Where the records below reach the line containing "refine ⟨((0, m)", start transcribing, and end with the line containing "theorem union_hodgeLocusOfNormLe_subset_prod (p", exactly and with nothing else added.

────────────────

/-- `⟨φ, ψ⟩ ∘ ι₁ = φ`. [cite: DeligneHodgeII1971, 2.1 and Thm. 2.3.5] -/
theorem Hom.coprodDesc_comp_inl (φ : Hom D₁ D) (ψ : Hom D₂ D) : (φ.coprodDesc ψ).comp (Hom.inl D₁ D₂) = φ :=
  Hom.ext_of_app _ _ fun s => LinearMap.ext fun u => by
    change φ.app s u + ψ.app s 0 = φ.app s u
    rw [map_zero, _root_.add_zero]

/-- `⟨φ, ψ⟩ ∘ ι₂ = ψ`. [cite: DeligneHodgeII1971, 2.1 and Thm. 2.3.5] -/
theorem Hom.coprodDesc_comp_inr (φ : Hom D₁ D) (ψ : Hom D₂ D) : (φ.coprodDesc ψ).comp (Hom.inr D₁ D₂) = ψ :=
  Hom.ext_of_app _ _ fun s => LinearMap.ext fun u => by
    change φ.app s 0 + ψ.app s u = ψ.app s u
    rw [map_zero, _root_.zero_add]

/-- **Uniqueness of `⟨φ, ψ⟩`**: a morphism `χ : D₁ ⊕ D₂ → D` with `χ ∘ ι₁ = φ` and `χ ∘ ι₂ = ψ` is `⟨φ, ψ⟩`. [cite: DeligneHodgeII1971, Thm. 2.3.5] -/
theorem Hom.coprodDesc_unique (φ : Hom D₁ D) (ψ : Hom D₂ D) (χ : Hom (D₁.prod D₂) D) (h₁ : χ.comp (Hom.inl D₁ D₂) = φ)
    (h₂ : χ.comp (Hom.inr D₁ D₂) = ψ) : χ = φ.coprodDesc ψ := by
  subst h₁ h₂
  refine Hom.ext_of_app _ _ fun s => LinearMap.ext fun m => ?_
  obtain ⟨m₁, m₂⟩ := m
  have hm : ((m₁, m₂) : D₁.VZ.fiber s × D₂.VZ.fiber s) =
      LinearMap.inl ℤ (D₁.VZ.fiber s) (D₂.VZ.fiber s) m₁ + LinearMap.inr ℤ (D₁.VZ.fiber s) (D₂.VZ.fiber s) m₂ :=
    Prod.ext (_root_.add_zero m₁).symm (_root_.zero_add m₂).symm
  calc χ.app s (m₁, m₂)
      = χ.app s (LinearMap.inl ℤ (D₁.VZ.fiber s) (D₂.VZ.fiber s) m₁ + LinearMap.inr ℤ (D₁.VZ.fiber s) (D₂.VZ.fiber s) m₂) :=
        congrArg (χ.app s) hm
    _ = χ.app s (LinearMap.inl ℤ (D₁.VZ.fiber s) (D₂.VZ.fiber s) m₁) + χ.app s (LinearMap.inr ℤ (D₁.VZ.fiber s) (D₂.VZ.fiber s) m₂) :=
        map_add _ _ _
    _ = _ := rfl

/-- **`ι₁ ∘ pr₁ + ι₂ ∘ pr₂ = id`** on `D₁ ⊕ D₂`. [cite: DeligneHodgeII1971, 2.1 and Thm. 2.3.5] -/
theorem Hom.inl_comp_fst_add_inr_comp_snd :
    ((Hom.inl D₁ D₂).comp (Hom.fst D₁ D₂)).add ((Hom.inr D₁ D₂).comp (Hom.snd D₁ D₂)) = Hom.id (D₁.prod D₂) :=
  Hom.ext_of_app _ _ fun s => LinearMap.ext fun m => by
    obtain ⟨m₁, m₂⟩ := m
    exact Prod.ext (_root_.add_zero m₁) (_root_.zero_add m₂)

/-- `φ ⊕ ψ = (φ ∘ pr₁, ψ ∘ pr₂)`. [cite: DeligneHodgeII1971, 2.1] -/
theorem Hom.prodMap_eq (φ : Hom D₁ D₁') (ψ : Hom D₂ D₂') :
    φ.prodMap ψ = (φ.comp (Hom.fst D₁ D₂)).prodLift (ψ.comp (Hom.snd D₁ D₂)) :=
  Hom.ext_of_app _ _ fun _ => rfl

/-- `φ ⊕ ψ = ι₁ ∘ φ ∘ pr₁ + ι₂ ∘ ψ ∘ pr₂`. [cite: DeligneHodgeII1971, 2.1] -/
theorem Hom.prodMap_eq_add (φ : Hom D₁ D₁') (ψ : Hom D₂ D₂') :
    φ.prodMap ψ = ((Hom.inl D₁' D₂').comp (φ.comp (Hom.fst D₁ D₂))).add ((Hom.inr D₁' D₂').comp (ψ.comp (Hom.snd D₁ D₂))) :=
  Hom.ext_of_app _ _ fun s => LinearMap.ext fun m => by
    obtain ⟨m₁, m₂⟩ := m
    exact Prod.ext (_root_.add_zero _).symm (_root_.zero_add _).symm

/-- `id ⊕ id = id`. [cite: DeligneHodgeII1971, 2.1] -/
theorem Hom.prodMap_id : (Hom.id D₁).prodMap (Hom.id D₂) = Hom.id (D₁.prod D₂) :=
  Hom.ext_of_app _ _ fun _ => LinearMap.ext fun m => by obtain ⟨m₁, m₂⟩ := m; rfl

/-- `(φ' ⊕ ψ') ∘ (φ ⊕ ψ) = (φ' ∘ φ) ⊕ (ψ' ∘ ψ)`. [cite: DeligneHodgeII1971, 2.1] -/
theorem Hom.prodMap_comp_prodMap {D₁'' D₂'' : VHSData S k} (φ' : Hom D₁' D₁'') (ψ' : Hom D₂' D₂'') (φ : Hom D₁ D₁') (ψ : Hom D₂ D₂') :
    (φ'.prodMap ψ').comp (φ.prodMap ψ) = (φ'.comp φ).prodMap (ψ'.comp ψ) :=
  Hom.ext_of_app _ _ fun _ => LinearMap.ext fun m => by obtain ⟨m₁, m₂⟩ := m; rfl

end Biproduct

/-! ## §5 The Hodge loci of `D₁ ⊕ D₂` are the unions of the Hodge loci of the summands -/

section Loci

variable (D₁ D₂ : VHSData S k)

/-- `(m, 0)` is an integral Hodge class of `D₁ ⊕ D₂` of level `p` iff `m` is one of `D₁`. [cite: DeligneHodgeII1971, 2.1] [cite: CattaniDeligneKaplan1995, §1] -/
theorem isHodgeAt_prod_inl_iff (s : S) (p : ℤ) (m : D₁.VZ.fiber s) :
    (D₁.prod D₂).IsHodgeAt s p ((m, 0) : D₁.VZ.fiber s × D₂.VZ.fiber s) ↔ D₁.IsHodgeAt s p m := by
  rw [isHodgeAt_prod_iff]
  exact ⟨fun h => h.1, fun h => ⟨h, D₂.isHodgeAt_zero s p⟩⟩

/-- `(0, m)` is an integral Hodge class of `D₁ ⊕ D₂` of level `p` iff `m` is one of `D₂`. [cite: DeligneHodgeII1971, 2.1] [cite: CattaniDeligneKaplan1995, §1] -/
theorem isHodgeAt_prod_inr_iff (s : S) (p : ℤ) (m : D₂.VZ.fiber s) :
    (D₁.prod D₂).IsHodgeAt s p ((0, m) : D₁.VZ.fiber s × D₂.VZ.fiber s) ↔ D₂.IsHodgeAt s p m := by
  rw [isHodgeAt_prod_iff]
  exact ⟨fun h => h.2, fun h => ⟨D₁.isHodgeAt_zero s p, h⟩⟩

/-- `Q((m, 0), (m, 0)) = Q₁(m, m)`. [cite: DeligneHodgeII1971, 2.1.15] -/
theorem prod_form_toRat_inl (s : S) (m : D₁.VZ.fiber s) :
    ((D₁.prod D₂).form s).form ((D₁.prod D₂).toRat s ((m, 0) : D₁.VZ.fiber s × D₂.VZ.fiber s))
      ((D₁.prod D₂).toRat s ((m, 0) : D₁.VZ.fiber s × D₂.VZ.fiber s)) = (D₁.form s).form (D₁.toRat s m) (D₁.toRat s m) := by
  rw [prod_toRat_apply, prod_form_form, map_zero, LinearMap.map_zero₂, _root_.add_zero]

/-- `Q((0, m), (0, m)) = Q₂(m, m)`. [cite: DeligneHodgeII1971, 2.1.15] -/
theorem prod_form_toRat_inr (s : S) (m : D₂.VZ.fiber s) :
    ((D₁.prod D₂).form s).form ((D₁.prod D₂).toRat s ((0, m) : D₁.VZ.fiber s × D₂.VZ.fiber s))
      ((D₁.prod D₂).toRat s ((0, m) : D₁.VZ.fiber s × D₂.VZ.fiber s)) = (D₂.form s).form (D₂.toRat s m) (D₂.toRat s m) := by
  rw [prod_toRat_apply, prod_form_form, map_zero, LinearMap.map_zero₂, _root_.zero_add]

/-- **`HL(D₁; p, K) ⊆ HL(D₁ ⊕ D₂; p, K)`**: a nonzero integral Hodge class `m` of `D₁` with `Q₁(m, m) ≤ K` gives the nonzero integral Hodge class `(m, 0)`
of `D₁ ⊕ D₂` with the same self-intersection. [cite: CattaniDeligneKaplan1995, §1, Thm. 1.1] [cite: DeligneHodgeII1971, 2.1] -/
theorem hodgeLocusOfNormLe_subset_prod_left (p K : ℤ) : D₁.hodgeLocusOfNormLe p K ⊆ (D₁.prod D₂).hodgeLocusOfNormLe p K := by
  rintro s ⟨m, hm0, hm, hK⟩
  refine ⟨((m, 0) : D₁.VZ.fiber s × D₂.VZ.fiber s), fun h => hm0 (Prod.mk.inj h).1, (isHodgeAt_prod_inl_iff D₁ D₂ s p m).2 hm, ?_⟩
  rwa [prod_form_toRat_inl]

/-- **`HL(D₂; p, K) ⊆ HL(D₁ ⊕ D₂; p, K)`.** [cite: CattaniDeligneKaplan1995, §1, Thm. 1.1] [cite: DeligneHodgeII1971, 2.1] -/
theorem hodgeLocusOfNormLe_subset_prod_right (p K : ℤ) : D₂.hodgeLocusOfNormLe p K ⊆ (D₁.prod D₂).hodgeLocusOfNormLe p K := by
  rintro s ⟨m, hm0, hm, hK⟩
  refine ⟨((0, m) : D₁.VZ.fiber s × D₂.VZ.fiber s), fun h => hm0 (Prod.mk.inj h).2, (isHodgeAt_prod_inr_iff D₁ D₂ s p m).2 hm, ?_⟩
  rwa [prod_form_toRat_inr]

/-- `HL(D₁; p, K) ∪ HL(D₂; p, K) ⊆ HL(D₁ ⊕ D₂; p, K)`. [cite: CattaniDeligneKaplan1995, §1, Thm. 1.1] -/
theorem union_hodgeLocusOfNormLe_subset_prod (p K : ℤ) :
    D₁.hodgeLocusOfNormLe p K ∪ D₂.hodgeLocusOfNormLe p K ⊆ (D₁.prod D₂).hodgeLocusOfNormLe p K :=
  Set.union_subset (hodgeLocusOfNormLe_subset_prod_left D₁ D₂ p K) (hodgeLocusOfNormLe_subset_prod_right D₁ D₂ p K)

variable {D₁} in
/-- **In weight `k = 2p` the polarization is positive on nonzero integral Hodge classes of level `p`**: `Q_s(u, u) > 0` (the tree's
`Polarization.form_self_pos_of_mem_hodgeClasses` on `toRat u ≠ 0`, `toRat` being injective). [cite: VoisinHodgeI2002, §7.1.2 Def. 7.7] [cite: CattaniDeligneKaplan1995, §1] -/
theorem form_toRat_self_pos {p : ℤ} (hp : p + p = k) {s : S} {u : D₁.VZ.fiber s} (hu : D₁.IsHodgeAt s p u) (hu0 : u ≠ 0) :
    0 < (D₁.form s).form (D₁.toRat s u) (D₁.toRat s u) :=
  (D₁.form s).form_self_pos_of_mem_hodgeClasses hp hu fun h => hu0 (D₁.toRat_injective_holds s (by rw [h, map_zero]))

variable {D₁} in
/-- In weight `k = 2p`, `Q_s(u, u) ≥ 0` for every integral Hodge class `u` of level `p`. [cite: VoisinHodgeI2002, §7.1.2 Def. 7.7] -/
theorem form_toRat_self_nonneg {p : ℤ} (hp : p + p = k) {s : S} {u : D₁.VZ.fiber s} (hu : D₁.IsHodgeAt s p u) :
    0 ≤ (D₁.form s).form (D₁.toRat s u) (D₁.toRat s u) := by
  by_cases hu0 : u = 0
  · rw [hu0, map_zero, LinearMap.map_zero₂]
  · exact (form_toRat_self_pos hp hu hu0).le

/-- **The Hodge locus of a direct sum is the union of the Hodge loci of the summands** (weight `k = 2p`): a nonzero integral Hodge class `(u₁, u₂)` of
`D₁ ⊕ D₂` with `Q₁(u₁, u₁) + Q₂(u₂, u₂) ≤ K` has `u₁ ≠ 0` or `u₂ ≠ 0`, both components Hodge, and both self-intersections `≥ 0`, so one of them is a
nonzero Hodge class of self-intersection `≤ K`. [cite: CattaniDeligneKaplan1995, §1, Thm. 1.1] [cite: VoisinHodgeI2002, §7.1.2 Def. 7.7] [cite: DeligneHodgeII1971, 2.1] -/
theorem hodgeLocusOfNormLe_prod_eq_union {p : ℤ} (hp : p + p = k) (K : ℤ) :
    (D₁.prod D₂).hodgeLocusOfNormLe p K = D₁.hodgeLocusOfNormLe p K ∪ D₂.hodgeLocusOfNormLe p K := by
  refine Set.Subset.antisymm ?_ (union_hodgeLocusOfNormLe_subset_prod D₁ D₂ p K)
  rintro s ⟨u, hu0, hu, hK⟩
  obtain ⟨u₁, u₂⟩ := u
  obtain ⟨h₁, h₂⟩ := (isHodgeAt_prod_iff D₁ D₂ s p u₁ u₂).1 hu
  change ((D₁.prod D₂).form s).form ((D₁.prod D₂).toRat s (u₁, u₂)) ((D₁.prod D₂).toRat s (u₁, u₂)) ≤ (K : ℚ) at hK
  rw [prod_toRat_apply, prod_form_form] at hK
  have h₁' := form_toRat_self_nonneg hp h₁
  have h₂' := form_toRat_self_nonneg hp h₂
  by_cases hu₁ : u₁ = 0
  · have hu₂ : u₂ ≠ 0 := fun h => hu0 (by rw [hu₁, h]; rfl)
    exact Or.inr ⟨u₂, hu₂, h₂, by dsimp only at hK; linarith⟩
  · exact Or.inl ⟨u₁, hu₁, h₁, by dsimp only at hK; linarith⟩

────────────────

**FINAL ANSWER**
  refine ⟨((0, m) : D₁.VZ.fiber s × D₂.VZ.fiber s), fun h => hm0 (Prod.mk.inj h).2, (isHodgeAt_prod_inr_iff D₁ D₂ s p m).2 hm, ?_⟩
  rwa [prod_form_toRat_inr]

/-- `HL(D₁; p, K) ∪ HL(D₂; p, K) ⊆ HL(D₁ ⊕ D₂; p, K)`. [cite: CattaniDeligneKaplan1995, §1, Thm. 1.1] -/
theorem union_hodgeLocusOfNormLe_subset_prod (p K : ℤ) :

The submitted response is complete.